Directions for this task: Using the data that follows, give the number of lines where the string "MathematicalPhysics" occurs, and nothing else.

########

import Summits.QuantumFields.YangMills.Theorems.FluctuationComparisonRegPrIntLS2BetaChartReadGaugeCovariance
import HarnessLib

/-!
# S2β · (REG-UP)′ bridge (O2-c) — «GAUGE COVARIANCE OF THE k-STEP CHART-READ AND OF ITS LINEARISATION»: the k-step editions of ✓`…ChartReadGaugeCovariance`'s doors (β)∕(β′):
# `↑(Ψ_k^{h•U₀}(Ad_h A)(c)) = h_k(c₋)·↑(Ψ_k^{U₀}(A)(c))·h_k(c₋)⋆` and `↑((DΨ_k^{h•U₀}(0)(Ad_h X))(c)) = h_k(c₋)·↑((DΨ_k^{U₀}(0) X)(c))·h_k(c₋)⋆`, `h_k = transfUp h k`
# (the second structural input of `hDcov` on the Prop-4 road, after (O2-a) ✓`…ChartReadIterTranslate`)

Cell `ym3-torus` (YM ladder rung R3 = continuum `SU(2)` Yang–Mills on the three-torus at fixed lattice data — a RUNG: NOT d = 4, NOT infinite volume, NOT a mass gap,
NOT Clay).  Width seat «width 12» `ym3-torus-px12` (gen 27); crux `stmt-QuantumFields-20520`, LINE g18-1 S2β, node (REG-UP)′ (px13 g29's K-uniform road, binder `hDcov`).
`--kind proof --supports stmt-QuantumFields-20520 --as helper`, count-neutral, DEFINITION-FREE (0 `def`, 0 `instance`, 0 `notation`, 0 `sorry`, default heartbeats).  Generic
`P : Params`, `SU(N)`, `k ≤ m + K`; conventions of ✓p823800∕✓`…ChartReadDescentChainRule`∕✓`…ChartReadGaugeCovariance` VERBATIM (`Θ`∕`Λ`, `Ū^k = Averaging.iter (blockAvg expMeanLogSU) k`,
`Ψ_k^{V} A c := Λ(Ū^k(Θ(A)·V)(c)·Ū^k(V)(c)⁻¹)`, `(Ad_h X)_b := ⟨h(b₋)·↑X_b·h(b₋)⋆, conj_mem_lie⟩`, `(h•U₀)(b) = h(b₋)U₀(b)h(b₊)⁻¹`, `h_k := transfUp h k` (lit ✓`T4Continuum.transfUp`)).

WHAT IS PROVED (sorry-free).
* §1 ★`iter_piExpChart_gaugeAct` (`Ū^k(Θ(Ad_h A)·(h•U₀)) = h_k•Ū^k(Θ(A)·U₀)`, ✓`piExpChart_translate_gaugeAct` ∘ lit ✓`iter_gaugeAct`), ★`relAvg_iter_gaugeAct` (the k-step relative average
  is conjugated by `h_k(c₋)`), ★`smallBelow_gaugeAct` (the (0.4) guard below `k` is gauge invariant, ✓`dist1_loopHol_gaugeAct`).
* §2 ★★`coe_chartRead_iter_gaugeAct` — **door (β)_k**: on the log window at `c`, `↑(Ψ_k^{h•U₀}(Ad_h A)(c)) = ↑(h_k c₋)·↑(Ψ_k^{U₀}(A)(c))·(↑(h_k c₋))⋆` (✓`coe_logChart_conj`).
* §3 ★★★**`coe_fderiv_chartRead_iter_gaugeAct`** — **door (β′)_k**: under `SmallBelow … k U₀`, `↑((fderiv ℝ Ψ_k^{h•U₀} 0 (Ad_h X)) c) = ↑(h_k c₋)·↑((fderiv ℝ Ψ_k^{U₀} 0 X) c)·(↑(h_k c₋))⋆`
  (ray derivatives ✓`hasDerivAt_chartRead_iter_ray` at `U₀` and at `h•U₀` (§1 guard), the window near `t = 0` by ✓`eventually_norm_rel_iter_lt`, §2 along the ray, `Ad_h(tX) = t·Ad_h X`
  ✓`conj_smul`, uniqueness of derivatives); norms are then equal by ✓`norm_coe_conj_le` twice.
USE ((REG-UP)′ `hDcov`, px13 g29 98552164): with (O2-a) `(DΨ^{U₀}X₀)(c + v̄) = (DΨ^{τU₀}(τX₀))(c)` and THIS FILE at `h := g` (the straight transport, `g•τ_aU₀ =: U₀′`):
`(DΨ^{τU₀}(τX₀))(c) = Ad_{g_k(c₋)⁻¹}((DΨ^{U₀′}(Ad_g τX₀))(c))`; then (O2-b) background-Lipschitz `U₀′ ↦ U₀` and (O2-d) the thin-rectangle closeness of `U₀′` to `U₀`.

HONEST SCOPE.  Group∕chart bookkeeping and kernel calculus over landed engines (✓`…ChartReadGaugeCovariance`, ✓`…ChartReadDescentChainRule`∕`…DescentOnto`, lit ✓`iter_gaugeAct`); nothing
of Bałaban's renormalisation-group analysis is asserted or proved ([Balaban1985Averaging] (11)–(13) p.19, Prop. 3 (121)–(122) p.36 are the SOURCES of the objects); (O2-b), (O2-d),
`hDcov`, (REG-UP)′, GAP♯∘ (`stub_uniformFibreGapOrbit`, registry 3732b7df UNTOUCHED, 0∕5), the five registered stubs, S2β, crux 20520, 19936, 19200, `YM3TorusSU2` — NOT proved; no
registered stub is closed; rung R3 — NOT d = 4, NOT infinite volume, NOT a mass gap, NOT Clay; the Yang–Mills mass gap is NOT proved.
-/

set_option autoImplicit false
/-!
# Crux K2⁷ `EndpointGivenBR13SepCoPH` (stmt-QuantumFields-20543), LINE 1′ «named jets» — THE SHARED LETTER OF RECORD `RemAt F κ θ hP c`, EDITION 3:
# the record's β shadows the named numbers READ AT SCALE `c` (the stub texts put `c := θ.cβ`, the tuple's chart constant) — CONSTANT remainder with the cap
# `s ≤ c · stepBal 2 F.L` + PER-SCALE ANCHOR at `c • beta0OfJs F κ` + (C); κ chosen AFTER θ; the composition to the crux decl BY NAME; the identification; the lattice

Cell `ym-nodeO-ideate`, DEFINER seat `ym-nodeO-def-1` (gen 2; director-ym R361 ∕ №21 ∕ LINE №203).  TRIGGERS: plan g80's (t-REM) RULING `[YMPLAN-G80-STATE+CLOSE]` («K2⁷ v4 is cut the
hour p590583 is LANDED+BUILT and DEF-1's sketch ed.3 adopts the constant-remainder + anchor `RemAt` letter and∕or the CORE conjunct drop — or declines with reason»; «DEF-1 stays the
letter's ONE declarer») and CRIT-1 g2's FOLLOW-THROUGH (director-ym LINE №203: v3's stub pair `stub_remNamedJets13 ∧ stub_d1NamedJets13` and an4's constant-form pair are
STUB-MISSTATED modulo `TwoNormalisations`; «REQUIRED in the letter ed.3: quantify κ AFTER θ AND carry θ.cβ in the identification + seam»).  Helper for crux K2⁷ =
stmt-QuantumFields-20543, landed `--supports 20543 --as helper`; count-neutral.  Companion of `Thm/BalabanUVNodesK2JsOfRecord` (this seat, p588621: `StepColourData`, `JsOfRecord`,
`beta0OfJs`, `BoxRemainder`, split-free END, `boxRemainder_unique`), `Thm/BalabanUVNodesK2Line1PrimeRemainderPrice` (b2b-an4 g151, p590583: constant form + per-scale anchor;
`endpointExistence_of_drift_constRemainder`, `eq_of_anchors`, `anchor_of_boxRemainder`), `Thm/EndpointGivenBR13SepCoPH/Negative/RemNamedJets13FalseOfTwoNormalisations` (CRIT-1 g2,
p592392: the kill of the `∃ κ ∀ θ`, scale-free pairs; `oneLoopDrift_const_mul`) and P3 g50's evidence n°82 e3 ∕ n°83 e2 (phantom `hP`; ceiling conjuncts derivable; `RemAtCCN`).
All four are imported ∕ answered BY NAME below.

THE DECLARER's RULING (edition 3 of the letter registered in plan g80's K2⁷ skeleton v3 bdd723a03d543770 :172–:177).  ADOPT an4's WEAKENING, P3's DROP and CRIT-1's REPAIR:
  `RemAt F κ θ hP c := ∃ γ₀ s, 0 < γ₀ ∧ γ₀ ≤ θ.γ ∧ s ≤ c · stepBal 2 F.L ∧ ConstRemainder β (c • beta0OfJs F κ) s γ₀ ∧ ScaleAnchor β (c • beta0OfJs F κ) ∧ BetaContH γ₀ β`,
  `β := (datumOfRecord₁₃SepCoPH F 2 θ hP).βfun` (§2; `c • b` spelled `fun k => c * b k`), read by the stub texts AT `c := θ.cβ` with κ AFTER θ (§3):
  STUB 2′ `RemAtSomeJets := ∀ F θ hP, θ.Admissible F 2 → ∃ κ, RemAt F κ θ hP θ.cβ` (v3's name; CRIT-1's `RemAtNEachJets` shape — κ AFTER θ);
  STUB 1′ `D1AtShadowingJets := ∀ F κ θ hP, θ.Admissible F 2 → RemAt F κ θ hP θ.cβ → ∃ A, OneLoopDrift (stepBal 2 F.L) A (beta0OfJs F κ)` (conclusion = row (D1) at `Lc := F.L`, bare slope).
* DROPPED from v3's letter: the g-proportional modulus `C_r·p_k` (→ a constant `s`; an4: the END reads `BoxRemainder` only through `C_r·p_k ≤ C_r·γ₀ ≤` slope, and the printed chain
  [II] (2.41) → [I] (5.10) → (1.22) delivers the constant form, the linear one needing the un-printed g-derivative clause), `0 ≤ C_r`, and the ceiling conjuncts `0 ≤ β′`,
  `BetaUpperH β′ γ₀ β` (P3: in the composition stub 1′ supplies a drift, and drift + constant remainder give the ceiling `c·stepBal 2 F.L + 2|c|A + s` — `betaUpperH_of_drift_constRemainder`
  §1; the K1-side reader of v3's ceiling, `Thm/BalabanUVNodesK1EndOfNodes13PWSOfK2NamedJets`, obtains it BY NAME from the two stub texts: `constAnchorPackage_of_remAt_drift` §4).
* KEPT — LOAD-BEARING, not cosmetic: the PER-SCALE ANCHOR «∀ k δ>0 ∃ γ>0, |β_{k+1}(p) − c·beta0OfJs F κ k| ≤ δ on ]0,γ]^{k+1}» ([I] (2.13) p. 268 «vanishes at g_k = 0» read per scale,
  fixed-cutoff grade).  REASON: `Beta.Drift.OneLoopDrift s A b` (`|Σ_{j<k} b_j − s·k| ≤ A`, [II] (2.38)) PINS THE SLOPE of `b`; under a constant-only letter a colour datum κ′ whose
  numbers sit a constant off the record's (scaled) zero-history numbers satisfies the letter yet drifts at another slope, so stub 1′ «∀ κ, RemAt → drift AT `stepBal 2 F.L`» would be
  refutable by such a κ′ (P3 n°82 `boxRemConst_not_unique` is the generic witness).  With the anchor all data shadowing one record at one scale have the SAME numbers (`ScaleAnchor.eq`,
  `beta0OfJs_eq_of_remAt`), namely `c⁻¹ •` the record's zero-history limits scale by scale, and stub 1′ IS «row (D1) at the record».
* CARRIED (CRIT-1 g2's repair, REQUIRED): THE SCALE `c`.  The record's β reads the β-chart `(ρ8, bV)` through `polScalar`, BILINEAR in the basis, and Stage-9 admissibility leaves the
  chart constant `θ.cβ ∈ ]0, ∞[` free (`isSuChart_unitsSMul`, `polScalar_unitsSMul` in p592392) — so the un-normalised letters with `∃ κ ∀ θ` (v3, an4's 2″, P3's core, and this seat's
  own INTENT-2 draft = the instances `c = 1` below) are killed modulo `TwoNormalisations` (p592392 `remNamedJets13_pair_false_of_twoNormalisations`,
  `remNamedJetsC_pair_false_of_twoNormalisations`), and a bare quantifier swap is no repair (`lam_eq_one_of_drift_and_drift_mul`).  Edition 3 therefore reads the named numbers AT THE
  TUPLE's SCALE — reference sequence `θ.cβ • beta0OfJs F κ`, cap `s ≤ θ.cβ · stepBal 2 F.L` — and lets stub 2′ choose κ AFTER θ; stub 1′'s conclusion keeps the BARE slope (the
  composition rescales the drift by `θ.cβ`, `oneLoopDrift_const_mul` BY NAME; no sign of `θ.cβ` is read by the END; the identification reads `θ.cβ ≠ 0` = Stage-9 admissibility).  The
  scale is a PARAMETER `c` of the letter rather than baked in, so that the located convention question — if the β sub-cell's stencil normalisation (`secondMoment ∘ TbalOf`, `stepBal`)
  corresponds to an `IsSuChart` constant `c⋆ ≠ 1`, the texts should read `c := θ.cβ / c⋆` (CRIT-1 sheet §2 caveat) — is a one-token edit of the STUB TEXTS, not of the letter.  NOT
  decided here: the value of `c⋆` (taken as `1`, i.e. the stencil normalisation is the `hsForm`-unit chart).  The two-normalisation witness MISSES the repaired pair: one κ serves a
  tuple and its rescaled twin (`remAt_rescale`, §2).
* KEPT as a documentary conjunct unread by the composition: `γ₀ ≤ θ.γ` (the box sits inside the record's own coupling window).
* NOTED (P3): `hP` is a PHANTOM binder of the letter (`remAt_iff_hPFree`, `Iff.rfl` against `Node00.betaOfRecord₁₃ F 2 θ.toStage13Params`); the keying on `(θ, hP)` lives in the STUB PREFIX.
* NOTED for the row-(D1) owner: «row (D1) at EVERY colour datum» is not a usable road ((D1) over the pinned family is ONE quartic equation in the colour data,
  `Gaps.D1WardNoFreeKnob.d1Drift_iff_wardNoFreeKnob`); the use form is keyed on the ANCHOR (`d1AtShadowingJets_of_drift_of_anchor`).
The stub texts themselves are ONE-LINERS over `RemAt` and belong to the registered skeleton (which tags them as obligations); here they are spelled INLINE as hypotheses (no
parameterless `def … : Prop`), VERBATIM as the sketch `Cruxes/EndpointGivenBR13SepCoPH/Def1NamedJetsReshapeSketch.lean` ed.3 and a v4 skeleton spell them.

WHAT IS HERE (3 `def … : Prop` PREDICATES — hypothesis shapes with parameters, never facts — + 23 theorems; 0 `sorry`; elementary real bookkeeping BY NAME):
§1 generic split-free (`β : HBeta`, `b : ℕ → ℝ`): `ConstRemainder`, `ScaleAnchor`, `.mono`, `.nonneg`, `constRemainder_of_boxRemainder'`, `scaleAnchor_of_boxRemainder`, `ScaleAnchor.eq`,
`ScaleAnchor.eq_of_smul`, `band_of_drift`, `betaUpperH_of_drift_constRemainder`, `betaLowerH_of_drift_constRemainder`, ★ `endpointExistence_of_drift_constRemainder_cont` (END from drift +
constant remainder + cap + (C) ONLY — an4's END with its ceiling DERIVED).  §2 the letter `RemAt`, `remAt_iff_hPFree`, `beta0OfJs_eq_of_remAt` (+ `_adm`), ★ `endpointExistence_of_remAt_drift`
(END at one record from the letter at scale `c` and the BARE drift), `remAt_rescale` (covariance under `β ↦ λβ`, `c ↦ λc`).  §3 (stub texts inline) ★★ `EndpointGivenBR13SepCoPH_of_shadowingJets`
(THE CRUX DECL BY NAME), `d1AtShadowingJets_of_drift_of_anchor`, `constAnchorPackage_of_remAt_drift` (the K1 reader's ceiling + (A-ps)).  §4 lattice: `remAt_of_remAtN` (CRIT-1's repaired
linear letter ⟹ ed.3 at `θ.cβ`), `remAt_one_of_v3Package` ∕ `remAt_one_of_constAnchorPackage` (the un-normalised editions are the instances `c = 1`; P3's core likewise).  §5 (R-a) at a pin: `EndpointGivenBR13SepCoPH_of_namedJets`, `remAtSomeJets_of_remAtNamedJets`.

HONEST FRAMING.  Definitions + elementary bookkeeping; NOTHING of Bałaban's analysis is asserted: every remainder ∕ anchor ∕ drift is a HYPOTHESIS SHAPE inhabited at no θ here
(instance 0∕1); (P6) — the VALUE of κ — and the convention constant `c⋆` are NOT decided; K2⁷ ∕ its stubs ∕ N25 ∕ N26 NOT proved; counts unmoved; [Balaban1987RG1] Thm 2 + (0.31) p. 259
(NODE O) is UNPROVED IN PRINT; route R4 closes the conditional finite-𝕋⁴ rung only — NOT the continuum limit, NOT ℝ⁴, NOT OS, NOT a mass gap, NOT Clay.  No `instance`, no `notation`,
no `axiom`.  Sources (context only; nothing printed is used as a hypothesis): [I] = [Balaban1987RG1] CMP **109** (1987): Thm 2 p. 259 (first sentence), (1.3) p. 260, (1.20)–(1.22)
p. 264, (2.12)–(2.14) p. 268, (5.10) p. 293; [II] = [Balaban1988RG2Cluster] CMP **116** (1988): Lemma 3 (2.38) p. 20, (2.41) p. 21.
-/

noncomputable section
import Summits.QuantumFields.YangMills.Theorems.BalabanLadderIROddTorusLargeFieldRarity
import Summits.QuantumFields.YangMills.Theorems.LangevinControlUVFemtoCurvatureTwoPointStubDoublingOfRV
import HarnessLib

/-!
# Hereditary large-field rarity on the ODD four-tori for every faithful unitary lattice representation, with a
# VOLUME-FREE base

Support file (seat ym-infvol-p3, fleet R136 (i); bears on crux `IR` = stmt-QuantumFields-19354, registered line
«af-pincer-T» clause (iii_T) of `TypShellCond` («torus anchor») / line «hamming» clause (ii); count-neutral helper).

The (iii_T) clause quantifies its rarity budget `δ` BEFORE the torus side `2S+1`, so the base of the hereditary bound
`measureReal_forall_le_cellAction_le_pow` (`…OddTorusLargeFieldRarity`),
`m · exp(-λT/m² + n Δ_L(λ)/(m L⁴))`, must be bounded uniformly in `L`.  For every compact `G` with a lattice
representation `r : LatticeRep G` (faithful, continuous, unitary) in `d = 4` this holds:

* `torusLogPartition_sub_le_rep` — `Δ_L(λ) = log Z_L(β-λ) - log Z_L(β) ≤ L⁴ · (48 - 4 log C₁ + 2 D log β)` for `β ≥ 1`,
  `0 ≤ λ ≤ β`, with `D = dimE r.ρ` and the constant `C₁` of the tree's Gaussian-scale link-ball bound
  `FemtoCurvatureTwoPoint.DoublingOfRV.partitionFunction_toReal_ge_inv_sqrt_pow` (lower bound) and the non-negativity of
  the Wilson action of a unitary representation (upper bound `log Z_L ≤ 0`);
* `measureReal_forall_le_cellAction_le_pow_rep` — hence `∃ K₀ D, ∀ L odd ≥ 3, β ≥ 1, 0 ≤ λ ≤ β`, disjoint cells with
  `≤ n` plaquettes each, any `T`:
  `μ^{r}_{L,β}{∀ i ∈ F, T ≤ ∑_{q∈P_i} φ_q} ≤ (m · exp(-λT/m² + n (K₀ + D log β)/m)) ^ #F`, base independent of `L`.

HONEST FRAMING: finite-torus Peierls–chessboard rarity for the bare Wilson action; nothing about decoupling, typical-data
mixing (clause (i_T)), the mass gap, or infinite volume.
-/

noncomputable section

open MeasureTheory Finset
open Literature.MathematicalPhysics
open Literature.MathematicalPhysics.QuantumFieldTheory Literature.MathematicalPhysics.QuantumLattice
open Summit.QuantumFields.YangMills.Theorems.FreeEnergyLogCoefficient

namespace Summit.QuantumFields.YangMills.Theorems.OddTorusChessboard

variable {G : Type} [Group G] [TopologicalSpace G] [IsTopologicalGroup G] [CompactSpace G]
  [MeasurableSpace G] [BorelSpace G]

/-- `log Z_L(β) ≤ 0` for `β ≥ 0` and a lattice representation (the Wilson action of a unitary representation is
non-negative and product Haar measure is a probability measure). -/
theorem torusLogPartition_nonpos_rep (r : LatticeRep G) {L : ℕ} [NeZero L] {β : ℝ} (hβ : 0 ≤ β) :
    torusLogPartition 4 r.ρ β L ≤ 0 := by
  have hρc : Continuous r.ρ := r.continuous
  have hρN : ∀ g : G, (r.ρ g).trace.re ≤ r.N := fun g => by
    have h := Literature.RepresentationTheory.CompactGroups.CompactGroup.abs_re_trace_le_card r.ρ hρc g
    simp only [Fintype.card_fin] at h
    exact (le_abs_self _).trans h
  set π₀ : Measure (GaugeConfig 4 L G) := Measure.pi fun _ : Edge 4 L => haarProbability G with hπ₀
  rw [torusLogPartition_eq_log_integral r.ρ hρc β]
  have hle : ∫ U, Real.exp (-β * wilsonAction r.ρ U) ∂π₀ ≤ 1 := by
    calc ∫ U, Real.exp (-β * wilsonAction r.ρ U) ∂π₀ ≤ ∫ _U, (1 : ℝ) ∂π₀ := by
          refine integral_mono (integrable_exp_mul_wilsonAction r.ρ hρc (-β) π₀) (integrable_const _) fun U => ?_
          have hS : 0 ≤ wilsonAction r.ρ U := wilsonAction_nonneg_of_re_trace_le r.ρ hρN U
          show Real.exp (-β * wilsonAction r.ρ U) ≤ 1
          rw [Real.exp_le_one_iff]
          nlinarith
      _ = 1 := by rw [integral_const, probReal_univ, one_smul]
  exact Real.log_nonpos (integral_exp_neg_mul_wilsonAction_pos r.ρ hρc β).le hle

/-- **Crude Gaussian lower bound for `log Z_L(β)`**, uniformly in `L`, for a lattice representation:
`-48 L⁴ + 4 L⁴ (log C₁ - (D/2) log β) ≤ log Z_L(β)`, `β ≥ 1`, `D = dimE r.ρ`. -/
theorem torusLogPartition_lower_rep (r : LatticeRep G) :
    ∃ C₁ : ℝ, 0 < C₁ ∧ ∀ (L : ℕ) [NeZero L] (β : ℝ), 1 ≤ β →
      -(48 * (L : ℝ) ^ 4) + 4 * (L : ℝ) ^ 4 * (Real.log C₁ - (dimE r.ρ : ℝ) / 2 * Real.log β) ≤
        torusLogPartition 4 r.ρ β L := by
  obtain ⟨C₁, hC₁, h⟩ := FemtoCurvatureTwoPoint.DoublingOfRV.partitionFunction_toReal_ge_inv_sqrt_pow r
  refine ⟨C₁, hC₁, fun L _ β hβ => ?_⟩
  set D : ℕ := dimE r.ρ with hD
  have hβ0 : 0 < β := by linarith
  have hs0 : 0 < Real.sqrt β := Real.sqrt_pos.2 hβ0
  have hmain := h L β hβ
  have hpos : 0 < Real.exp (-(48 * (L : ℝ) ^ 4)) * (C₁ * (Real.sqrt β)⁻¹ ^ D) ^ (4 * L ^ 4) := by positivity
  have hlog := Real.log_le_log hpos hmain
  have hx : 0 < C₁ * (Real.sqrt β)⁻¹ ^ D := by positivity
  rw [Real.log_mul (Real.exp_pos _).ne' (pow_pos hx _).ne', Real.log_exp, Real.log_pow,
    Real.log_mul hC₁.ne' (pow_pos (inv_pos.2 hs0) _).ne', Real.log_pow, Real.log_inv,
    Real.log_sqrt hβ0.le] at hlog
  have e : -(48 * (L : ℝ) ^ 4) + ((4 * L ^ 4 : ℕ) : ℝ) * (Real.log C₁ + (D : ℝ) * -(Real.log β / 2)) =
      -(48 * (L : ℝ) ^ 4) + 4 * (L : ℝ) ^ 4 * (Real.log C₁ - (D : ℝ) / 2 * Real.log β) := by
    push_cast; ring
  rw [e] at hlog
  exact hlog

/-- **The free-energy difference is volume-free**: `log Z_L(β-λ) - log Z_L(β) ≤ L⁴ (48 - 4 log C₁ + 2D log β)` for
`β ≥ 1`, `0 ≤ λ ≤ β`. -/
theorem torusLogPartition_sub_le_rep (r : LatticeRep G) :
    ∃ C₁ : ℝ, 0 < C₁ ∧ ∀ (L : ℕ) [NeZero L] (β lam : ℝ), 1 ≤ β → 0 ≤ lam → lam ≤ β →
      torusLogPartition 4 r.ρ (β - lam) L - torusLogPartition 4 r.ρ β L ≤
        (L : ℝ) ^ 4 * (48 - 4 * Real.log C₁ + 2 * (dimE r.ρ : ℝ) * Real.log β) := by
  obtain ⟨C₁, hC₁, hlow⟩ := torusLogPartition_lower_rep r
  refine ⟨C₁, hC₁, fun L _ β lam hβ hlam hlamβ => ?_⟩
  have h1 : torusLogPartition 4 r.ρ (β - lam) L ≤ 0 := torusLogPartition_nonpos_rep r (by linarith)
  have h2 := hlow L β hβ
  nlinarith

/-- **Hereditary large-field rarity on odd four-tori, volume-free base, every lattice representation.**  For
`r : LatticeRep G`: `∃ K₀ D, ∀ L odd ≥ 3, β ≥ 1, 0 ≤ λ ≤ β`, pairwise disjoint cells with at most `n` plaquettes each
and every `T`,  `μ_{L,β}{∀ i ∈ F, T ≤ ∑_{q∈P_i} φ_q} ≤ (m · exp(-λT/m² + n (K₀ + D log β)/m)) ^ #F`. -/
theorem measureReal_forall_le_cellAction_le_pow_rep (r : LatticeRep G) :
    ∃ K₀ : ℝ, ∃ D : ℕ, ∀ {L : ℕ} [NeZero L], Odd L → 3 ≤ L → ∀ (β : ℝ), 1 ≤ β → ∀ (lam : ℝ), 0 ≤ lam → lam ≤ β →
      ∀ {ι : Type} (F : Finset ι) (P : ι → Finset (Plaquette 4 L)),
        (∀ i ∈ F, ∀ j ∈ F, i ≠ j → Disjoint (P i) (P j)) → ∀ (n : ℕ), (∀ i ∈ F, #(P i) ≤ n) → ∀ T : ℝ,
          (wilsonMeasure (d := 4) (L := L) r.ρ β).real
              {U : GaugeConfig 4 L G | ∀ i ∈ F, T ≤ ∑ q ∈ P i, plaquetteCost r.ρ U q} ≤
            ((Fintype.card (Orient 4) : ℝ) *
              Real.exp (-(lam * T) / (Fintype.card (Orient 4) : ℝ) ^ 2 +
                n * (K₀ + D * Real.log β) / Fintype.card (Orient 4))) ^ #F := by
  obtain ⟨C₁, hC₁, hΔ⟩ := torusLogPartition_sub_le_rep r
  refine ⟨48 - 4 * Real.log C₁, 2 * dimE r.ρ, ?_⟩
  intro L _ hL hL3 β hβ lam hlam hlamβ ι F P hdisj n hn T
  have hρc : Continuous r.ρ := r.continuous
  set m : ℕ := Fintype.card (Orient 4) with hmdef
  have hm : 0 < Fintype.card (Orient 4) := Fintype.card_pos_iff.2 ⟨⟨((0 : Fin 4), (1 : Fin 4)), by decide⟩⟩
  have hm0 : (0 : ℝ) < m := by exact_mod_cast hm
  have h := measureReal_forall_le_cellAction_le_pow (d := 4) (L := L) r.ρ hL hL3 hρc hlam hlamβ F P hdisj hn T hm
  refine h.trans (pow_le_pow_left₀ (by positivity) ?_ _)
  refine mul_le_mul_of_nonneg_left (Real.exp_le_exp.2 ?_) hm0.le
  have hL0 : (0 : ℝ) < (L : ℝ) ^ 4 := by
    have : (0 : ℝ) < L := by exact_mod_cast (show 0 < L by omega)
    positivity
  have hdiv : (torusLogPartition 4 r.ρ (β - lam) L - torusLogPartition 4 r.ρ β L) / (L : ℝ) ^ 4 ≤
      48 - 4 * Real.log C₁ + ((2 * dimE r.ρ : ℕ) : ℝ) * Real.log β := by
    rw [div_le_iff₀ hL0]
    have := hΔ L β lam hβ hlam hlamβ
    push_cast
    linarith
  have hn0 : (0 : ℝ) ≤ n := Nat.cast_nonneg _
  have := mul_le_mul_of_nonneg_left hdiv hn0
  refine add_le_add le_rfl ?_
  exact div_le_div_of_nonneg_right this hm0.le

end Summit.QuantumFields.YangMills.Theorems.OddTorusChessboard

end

########

Result for this exercise: 2